Event summary combining transcript, slides, and related documents.

Logotype for Bosch Limited

Q4 25/26 earnings summary

21 May, 2026

Executive summary

  • Domestic economy remained resilient in Q4 FY 2026, supported by robust private consumption, fiscal stimuli, and stable RBI policy keeping inflation within 2–6%.

  • Revenue from operations for FY 2025-26 grew 10.8% year-over-year to INR 20,035 crores, driven by strong automotive market demand and increased production volumes.

  • Profit after tax for FY 2025-26 was INR 2,770 crores, 13.8% of revenue, reflecting robust operational performance.

  • Geopolitical instability, especially in West Asia, continues to pose risks to energy prices and supply chains, but the outlook for FY 2027 is cautiously optimistic.

  • Government's focus on capital expenditure and infrastructure spending is expected to bolster demand, with strategies emphasizing supply chain agility and risk management.

Financial highlights

  • Revenue from operations for Jan–Mar 2026 was INR 55,657 million, up 13.3% year-over-year; FY 2026 revenue grew 10.8% to INR 200,347 million.
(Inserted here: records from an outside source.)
import Summits.CriticalPhenomena.PercolationContinuityZ3.Theorems.PercNearOneGluingNoHeavyPcintBondCertZ3K6Defs
import HarnessLib

/-!
# PCINT lane, kernel check 7/8 of the B3r window certificate (`d = 3`, memory 6, `p = 0.2176`): codes `5832 ≤ n < 6804`

Cell `prim-pcint`, seat `prim-pcint-2`. The Collatz–Wielandt rows `10^5 · rowB ≤ 99995 · 2·10^72 · v` for the windows with
base-6 code in `[5832, 6804)`, by `decide +kernel` (natural-number arithmetic only; four chunks of 243 codes — larger
chunks exceed the kernel's recursion budget for these rows — hence `maxHeartbeats 0`). Does NOT build on p205010.
-/

namespace Summit.CriticalPhenomena.PercolationContinuityZ3.Theorems.Pcint.Z3B6

set_option maxHeartbeats 0 in
/-- Rows `5832 ≤ n < 6075` of the certificate hold. [folklore] -/
theorem checkRangeB_7a : checkRangeB 5832 6075 = true := by decide +kernel

set_option maxHeartbeats 0 in
/-- Rows `6075 ≤ n < 6318` of the certificate hold. [folklore] -/
theorem checkRangeB_7b : checkRangeB 6075 6318 = true := by decide +kernel

set_option maxHeartbeats 0 in
/-- Rows `6318 ≤ n < 6561` of the certificate hold. [folklore] -/
theorem checkRangeB_7c : checkRangeB 6318 6561 = true := by decide +kernel

set_option maxHeartbeats 0 in
/-- Rows `6561 ≤ n < 6804` of the certificate hold. [folklore] -/
theorem checkRangeB_7d : checkRangeB 6561 6804 = true := by decide +kernel

/-- Rows `5832 ≤ n < 6804` of the certificate hold. [folklore] -/
theorem checkRangeB_7 : checkRangeB 5832 6804 = true :=
  checkRangeB_of_split (checkRangeB_of_split checkRangeB_7a checkRangeB_7b) (checkRangeB_of_split checkRangeB_7c checkRangeB_7d)

end Summit.CriticalPhenomena.PercolationContinuityZ3.Theorems.Pcint.Z3B6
  • EBITDA for Jan–Mar 2026 was INR 7,815 million, up 20.8% year-over-year; FY 2026 EBITDA rose 14.7% to INR 26,503 million.

  • Profit after tax for Jan–Mar 2026 increased 2.7% year-over-year; FY 2026 PAT grew 37.6% to INR 37,702 million, driven by profit on sale of video solutions and communication systems.

  • Other expenses declined 9% year-over-year and 10% sequentially in Q4, due to lower customer project costs, better fixed cost absorption, and forex impacts.

  • Final dividend of INR 270 per share recommended for FY 2025-26, subject to shareholder approval.

Outlook and guidance

  • FY 2027 outlook is stable but cautious due to geopolitical risks; flattish volume outlook maintained, but company is prepared to ramp up if demand improves.

  • Segment growth expected in passenger cars, commercial vehicles, tractors, three-wheelers, and two-wheelers, though risks from El Niño and monsoon variability remain.

  • Content per vehicle is expected to increase, especially with upcoming CAFE 3 and BS VII regulations.

  • Management expects continued growth in automotive and beyond mobility businesses, leveraging India's infrastructure push and strategic partnerships.

  • Focus areas include software-driven mobility, electrification, hydrogen technology, and scalable safety/connectivity solutions.